+++ LISTED RECORDS +++
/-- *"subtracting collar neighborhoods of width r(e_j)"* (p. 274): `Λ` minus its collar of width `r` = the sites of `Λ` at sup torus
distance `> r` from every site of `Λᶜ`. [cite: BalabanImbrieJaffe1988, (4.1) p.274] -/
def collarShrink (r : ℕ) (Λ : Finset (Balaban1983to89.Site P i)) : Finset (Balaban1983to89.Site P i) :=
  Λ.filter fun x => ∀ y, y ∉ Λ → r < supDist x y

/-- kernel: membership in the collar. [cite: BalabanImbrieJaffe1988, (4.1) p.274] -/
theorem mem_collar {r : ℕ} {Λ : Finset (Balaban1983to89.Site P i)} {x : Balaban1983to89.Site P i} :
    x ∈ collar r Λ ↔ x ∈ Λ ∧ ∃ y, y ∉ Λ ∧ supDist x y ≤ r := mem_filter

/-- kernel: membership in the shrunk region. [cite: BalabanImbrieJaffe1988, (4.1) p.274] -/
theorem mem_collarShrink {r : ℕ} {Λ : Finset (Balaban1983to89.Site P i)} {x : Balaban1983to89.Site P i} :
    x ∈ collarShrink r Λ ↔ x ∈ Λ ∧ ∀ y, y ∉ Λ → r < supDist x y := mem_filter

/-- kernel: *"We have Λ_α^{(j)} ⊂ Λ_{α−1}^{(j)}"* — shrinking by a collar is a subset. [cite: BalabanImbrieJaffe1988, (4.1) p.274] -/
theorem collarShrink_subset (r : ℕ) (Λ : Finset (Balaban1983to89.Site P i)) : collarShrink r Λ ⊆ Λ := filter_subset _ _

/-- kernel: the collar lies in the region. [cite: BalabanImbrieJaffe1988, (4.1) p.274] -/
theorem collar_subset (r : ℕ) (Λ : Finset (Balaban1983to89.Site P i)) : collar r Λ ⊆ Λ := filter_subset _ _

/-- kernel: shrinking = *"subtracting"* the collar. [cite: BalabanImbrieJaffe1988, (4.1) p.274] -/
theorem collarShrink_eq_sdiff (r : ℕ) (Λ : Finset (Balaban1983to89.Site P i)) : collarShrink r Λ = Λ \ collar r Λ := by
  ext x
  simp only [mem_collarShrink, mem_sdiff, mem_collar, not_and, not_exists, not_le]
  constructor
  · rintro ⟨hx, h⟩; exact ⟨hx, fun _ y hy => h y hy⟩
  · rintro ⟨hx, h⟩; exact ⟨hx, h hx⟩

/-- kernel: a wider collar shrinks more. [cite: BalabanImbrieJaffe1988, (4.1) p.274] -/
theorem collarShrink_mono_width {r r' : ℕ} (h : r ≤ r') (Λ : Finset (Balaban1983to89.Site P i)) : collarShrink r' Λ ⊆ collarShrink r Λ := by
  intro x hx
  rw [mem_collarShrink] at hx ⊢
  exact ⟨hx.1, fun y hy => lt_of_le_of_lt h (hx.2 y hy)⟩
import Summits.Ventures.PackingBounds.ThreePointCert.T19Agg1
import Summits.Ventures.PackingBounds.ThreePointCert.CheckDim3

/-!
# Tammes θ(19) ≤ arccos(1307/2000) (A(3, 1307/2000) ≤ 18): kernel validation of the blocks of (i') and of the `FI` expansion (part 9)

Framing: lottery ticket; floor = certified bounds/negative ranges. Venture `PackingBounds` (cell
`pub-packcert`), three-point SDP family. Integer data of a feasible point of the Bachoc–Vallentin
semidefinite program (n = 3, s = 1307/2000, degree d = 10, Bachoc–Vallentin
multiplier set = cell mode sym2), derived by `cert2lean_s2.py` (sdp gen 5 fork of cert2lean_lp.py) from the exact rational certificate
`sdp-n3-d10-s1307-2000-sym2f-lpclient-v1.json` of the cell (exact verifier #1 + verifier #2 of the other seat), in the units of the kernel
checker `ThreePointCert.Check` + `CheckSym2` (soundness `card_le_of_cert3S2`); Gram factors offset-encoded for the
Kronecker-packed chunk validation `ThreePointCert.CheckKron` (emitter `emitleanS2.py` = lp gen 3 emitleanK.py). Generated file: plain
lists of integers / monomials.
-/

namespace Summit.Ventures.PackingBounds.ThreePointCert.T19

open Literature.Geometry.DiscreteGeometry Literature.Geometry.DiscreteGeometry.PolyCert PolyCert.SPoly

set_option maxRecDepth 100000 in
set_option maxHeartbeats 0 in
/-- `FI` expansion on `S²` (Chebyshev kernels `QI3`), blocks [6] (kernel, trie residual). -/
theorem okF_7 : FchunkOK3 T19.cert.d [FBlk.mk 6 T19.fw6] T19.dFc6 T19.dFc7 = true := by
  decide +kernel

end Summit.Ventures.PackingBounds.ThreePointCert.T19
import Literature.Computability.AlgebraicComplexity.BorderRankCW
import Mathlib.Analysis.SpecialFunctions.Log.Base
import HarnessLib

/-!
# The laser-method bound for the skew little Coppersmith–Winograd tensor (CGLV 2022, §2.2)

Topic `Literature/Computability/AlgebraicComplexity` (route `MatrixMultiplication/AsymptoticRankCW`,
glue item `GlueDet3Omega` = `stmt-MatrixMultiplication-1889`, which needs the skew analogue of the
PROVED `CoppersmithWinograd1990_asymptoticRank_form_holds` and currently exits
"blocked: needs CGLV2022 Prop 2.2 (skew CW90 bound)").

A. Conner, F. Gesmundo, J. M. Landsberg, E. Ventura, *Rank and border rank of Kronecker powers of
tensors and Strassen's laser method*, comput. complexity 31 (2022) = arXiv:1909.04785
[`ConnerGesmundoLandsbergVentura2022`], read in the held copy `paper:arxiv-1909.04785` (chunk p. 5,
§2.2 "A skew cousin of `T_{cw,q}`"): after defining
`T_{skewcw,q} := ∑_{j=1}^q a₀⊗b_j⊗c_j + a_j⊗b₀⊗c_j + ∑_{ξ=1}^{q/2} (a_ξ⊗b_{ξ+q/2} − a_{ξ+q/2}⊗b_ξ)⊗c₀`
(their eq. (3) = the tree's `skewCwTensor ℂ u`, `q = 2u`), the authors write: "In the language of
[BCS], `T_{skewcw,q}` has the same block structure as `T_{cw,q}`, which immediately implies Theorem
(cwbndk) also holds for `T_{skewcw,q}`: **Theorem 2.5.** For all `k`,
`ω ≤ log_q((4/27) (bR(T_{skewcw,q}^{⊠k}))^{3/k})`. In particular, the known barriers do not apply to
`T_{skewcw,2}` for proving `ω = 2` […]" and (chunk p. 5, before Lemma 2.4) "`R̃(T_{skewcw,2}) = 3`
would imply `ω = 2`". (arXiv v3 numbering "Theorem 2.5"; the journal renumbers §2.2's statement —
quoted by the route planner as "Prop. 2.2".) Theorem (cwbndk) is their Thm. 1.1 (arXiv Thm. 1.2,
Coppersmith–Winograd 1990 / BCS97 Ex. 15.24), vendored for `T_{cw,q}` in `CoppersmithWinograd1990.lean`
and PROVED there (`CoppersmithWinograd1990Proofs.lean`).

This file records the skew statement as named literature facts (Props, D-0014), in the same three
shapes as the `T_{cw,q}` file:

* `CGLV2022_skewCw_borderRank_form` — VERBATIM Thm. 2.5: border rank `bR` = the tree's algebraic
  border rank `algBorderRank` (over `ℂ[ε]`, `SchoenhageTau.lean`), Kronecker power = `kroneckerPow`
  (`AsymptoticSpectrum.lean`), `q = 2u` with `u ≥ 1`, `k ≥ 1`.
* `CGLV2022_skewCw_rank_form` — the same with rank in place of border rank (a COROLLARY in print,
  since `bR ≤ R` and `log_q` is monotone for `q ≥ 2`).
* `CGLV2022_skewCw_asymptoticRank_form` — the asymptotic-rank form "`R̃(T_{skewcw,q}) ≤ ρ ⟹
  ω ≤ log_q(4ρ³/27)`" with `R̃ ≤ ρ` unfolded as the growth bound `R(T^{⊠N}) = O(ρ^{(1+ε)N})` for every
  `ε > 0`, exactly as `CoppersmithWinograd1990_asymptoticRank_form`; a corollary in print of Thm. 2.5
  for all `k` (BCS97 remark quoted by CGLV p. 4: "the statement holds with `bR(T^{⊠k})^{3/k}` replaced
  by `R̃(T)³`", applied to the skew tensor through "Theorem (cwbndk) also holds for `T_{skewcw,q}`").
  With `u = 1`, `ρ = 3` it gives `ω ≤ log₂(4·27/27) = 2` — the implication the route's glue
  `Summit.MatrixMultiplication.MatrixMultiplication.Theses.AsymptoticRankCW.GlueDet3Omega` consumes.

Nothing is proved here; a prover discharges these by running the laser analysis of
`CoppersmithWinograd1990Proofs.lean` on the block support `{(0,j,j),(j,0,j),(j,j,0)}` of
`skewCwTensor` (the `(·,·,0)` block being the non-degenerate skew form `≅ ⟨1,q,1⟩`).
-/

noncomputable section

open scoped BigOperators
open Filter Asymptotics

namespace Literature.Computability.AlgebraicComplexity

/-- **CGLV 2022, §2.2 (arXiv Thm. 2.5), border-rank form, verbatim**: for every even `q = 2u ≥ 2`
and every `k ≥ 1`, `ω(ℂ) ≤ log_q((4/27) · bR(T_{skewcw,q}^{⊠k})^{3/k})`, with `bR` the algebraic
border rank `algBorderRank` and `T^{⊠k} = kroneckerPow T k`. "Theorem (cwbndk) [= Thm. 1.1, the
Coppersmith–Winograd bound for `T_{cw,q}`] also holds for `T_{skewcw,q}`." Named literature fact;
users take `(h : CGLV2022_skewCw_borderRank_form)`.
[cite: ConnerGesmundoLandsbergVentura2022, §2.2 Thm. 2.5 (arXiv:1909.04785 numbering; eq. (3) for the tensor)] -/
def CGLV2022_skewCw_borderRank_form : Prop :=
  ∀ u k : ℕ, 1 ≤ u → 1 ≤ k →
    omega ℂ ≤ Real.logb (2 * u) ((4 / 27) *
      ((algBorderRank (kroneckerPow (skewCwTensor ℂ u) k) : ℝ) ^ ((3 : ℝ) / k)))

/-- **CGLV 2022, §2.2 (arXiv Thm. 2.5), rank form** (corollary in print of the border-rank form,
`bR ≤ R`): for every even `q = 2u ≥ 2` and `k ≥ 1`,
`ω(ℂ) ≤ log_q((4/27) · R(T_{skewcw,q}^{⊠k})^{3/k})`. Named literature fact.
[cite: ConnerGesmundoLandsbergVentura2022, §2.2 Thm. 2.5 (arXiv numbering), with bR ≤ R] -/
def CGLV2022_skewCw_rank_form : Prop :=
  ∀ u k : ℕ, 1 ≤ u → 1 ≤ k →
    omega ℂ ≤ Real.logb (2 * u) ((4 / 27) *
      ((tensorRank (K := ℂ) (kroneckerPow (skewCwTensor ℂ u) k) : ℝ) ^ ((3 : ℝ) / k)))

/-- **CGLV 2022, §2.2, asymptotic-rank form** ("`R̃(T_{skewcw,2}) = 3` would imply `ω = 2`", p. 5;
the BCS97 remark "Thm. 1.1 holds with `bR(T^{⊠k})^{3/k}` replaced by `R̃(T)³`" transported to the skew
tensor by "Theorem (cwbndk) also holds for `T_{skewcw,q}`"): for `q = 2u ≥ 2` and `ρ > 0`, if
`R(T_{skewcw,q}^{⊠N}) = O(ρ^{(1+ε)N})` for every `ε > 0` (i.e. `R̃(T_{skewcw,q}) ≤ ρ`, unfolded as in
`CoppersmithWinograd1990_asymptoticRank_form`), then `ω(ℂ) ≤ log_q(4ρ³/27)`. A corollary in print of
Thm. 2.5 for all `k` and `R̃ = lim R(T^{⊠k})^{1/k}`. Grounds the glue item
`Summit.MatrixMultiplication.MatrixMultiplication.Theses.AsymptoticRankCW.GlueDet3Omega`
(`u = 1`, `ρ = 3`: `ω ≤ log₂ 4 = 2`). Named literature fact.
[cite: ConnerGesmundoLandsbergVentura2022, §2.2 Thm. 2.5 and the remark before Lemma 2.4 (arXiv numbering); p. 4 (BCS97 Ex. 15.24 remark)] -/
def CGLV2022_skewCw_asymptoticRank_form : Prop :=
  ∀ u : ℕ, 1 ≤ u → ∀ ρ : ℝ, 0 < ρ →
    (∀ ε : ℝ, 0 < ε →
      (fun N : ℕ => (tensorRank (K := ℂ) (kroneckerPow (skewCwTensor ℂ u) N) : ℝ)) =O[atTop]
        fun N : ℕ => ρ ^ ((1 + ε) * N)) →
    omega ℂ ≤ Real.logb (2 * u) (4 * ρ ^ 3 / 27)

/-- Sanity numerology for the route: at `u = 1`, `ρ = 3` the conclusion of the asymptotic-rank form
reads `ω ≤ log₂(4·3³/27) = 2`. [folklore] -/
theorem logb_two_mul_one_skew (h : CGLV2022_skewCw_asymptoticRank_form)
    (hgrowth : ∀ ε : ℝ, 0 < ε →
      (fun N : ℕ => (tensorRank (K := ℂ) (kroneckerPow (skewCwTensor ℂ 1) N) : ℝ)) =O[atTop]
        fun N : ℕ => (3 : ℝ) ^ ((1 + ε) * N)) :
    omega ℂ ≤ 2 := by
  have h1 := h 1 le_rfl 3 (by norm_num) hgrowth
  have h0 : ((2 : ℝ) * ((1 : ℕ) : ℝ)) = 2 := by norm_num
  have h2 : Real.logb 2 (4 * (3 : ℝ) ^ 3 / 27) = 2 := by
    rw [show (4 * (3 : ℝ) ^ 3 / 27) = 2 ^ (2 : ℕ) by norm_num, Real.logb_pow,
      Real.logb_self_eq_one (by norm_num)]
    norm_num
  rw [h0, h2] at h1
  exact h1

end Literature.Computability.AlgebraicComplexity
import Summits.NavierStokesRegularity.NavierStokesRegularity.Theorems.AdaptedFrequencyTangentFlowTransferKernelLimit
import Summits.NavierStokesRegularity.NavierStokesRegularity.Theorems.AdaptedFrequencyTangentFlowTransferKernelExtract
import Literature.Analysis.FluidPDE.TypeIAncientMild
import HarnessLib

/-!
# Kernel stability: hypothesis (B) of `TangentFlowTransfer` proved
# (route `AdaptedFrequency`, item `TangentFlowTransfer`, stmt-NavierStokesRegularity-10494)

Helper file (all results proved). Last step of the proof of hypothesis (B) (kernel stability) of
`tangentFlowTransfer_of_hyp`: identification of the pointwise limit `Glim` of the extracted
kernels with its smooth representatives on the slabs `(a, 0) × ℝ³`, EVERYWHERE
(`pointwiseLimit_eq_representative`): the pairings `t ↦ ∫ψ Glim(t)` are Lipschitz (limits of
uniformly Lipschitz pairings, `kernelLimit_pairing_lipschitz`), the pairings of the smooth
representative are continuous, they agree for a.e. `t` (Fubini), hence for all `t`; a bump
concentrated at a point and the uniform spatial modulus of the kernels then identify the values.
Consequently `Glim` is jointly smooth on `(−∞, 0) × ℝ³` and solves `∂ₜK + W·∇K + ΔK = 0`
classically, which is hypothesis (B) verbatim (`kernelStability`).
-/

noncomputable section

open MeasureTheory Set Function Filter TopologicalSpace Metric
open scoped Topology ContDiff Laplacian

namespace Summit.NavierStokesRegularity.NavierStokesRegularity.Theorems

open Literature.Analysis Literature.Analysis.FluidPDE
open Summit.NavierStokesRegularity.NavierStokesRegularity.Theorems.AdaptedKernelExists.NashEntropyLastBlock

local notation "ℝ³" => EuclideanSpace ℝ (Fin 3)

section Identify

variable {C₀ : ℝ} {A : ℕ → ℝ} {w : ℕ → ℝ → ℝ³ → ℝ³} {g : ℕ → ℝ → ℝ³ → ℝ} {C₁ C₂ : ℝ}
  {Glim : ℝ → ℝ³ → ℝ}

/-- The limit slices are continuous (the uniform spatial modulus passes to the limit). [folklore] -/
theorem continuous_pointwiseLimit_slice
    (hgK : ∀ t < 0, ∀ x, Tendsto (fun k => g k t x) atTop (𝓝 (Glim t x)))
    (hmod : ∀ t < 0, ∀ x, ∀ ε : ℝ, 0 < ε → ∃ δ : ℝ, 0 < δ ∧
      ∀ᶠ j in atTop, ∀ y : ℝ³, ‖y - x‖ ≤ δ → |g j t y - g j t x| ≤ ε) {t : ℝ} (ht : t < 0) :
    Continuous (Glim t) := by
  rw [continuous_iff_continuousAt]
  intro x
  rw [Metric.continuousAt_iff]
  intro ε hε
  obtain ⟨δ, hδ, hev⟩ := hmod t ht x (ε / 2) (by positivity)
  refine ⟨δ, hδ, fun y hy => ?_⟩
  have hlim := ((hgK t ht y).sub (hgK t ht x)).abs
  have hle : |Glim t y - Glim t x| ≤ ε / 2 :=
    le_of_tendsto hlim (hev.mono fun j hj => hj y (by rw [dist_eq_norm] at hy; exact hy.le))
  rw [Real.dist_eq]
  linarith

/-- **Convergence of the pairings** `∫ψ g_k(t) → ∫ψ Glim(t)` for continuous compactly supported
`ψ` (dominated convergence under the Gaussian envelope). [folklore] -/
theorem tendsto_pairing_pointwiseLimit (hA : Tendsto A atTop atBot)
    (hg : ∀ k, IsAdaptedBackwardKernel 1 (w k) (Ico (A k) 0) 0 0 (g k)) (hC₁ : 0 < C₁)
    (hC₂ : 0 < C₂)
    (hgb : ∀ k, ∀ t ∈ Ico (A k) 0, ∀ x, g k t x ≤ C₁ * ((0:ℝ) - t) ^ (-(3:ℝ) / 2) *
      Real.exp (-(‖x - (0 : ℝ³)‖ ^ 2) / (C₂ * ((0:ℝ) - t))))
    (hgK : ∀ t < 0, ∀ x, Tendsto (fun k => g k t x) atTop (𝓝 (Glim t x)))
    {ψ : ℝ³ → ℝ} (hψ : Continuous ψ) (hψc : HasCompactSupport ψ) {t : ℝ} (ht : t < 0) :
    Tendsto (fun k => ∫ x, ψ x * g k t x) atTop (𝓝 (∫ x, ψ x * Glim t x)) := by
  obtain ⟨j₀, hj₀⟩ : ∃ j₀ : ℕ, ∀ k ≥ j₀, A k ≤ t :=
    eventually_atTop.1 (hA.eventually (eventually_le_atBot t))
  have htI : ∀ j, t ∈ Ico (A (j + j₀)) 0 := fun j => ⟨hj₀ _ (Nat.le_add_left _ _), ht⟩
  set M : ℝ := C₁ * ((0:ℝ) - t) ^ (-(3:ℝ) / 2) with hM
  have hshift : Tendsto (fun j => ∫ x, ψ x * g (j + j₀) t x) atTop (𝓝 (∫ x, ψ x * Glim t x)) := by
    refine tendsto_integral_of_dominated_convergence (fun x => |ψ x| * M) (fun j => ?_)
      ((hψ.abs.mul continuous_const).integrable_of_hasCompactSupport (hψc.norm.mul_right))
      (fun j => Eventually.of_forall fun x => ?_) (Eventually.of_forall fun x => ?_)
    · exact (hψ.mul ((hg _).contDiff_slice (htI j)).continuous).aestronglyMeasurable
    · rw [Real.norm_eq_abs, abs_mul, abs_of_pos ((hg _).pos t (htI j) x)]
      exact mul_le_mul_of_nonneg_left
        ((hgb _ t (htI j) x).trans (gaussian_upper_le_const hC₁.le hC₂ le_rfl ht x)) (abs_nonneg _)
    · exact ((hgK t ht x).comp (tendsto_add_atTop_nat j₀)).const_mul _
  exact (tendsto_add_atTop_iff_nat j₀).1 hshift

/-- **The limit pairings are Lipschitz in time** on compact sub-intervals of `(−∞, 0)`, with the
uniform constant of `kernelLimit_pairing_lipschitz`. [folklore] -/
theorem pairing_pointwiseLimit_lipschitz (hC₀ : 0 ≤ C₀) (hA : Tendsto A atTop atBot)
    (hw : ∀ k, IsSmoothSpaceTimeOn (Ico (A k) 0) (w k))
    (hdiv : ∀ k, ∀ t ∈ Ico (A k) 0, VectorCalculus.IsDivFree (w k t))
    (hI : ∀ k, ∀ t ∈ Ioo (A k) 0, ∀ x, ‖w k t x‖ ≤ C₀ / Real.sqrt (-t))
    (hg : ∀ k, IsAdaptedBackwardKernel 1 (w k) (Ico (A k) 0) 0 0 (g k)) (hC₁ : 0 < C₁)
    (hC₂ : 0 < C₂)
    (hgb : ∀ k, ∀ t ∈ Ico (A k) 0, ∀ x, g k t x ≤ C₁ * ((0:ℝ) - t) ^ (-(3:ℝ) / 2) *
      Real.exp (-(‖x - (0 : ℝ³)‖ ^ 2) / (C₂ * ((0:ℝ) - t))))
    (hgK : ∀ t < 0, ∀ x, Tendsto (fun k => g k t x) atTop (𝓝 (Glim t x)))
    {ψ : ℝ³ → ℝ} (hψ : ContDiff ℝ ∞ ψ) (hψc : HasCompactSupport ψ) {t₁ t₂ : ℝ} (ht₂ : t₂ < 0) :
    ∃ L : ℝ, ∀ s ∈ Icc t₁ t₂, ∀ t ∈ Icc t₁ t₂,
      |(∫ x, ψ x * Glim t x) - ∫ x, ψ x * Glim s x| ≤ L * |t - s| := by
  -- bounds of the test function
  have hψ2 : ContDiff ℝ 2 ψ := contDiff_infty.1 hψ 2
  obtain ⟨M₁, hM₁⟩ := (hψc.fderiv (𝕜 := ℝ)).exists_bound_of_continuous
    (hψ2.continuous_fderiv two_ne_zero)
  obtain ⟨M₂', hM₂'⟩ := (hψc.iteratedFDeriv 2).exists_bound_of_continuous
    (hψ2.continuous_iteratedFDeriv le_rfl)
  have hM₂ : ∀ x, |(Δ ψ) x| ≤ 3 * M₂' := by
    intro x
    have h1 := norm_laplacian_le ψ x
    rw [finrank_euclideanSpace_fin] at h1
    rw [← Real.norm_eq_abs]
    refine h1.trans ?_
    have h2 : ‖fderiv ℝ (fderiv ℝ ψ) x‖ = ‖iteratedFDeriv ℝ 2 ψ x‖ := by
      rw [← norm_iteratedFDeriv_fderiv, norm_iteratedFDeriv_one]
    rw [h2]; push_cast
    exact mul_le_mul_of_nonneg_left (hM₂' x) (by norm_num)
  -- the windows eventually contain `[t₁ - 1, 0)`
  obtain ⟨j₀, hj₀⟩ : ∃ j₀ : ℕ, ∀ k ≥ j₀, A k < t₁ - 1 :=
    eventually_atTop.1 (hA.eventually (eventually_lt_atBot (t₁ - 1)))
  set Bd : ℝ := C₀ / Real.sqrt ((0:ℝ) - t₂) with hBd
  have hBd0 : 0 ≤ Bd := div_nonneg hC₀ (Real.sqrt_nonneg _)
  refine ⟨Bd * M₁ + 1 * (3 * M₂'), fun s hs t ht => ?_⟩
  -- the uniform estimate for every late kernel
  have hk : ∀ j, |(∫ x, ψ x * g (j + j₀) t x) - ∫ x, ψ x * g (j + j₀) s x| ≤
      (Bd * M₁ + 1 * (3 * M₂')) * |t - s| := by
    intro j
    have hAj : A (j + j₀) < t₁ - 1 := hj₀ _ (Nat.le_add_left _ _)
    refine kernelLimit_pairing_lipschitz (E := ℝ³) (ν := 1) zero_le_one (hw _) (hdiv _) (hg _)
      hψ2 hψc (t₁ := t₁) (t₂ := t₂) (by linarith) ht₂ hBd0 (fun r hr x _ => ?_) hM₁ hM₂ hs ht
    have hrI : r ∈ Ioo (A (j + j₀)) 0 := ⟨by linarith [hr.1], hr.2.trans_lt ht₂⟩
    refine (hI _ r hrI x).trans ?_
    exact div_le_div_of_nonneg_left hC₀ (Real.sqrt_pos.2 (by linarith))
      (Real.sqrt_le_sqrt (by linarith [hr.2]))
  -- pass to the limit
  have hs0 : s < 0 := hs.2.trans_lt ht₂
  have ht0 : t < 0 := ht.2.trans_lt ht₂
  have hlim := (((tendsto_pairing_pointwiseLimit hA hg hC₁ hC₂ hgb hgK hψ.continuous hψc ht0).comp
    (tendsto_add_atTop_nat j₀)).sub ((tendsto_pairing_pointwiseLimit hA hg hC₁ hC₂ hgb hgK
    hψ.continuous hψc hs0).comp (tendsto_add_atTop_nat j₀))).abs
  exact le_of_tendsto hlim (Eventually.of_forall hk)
+++
_TRY IT_: Copy every line of the data above, beginning with the first and ending with the line that contains "from every site", and give nothing more.

_SOLUTION TO THE EXERCISE_:
/-- *"subtracting collar neighborhoods of width r(e_j)"* (p. 274): `Λ` minus its collar of width `r` = the sites of `Λ` at sup torus
distance `> r` from every site of `Λᶜ`. [cite: BalabanImbrieJaffe1988, (4.1) p.274] -/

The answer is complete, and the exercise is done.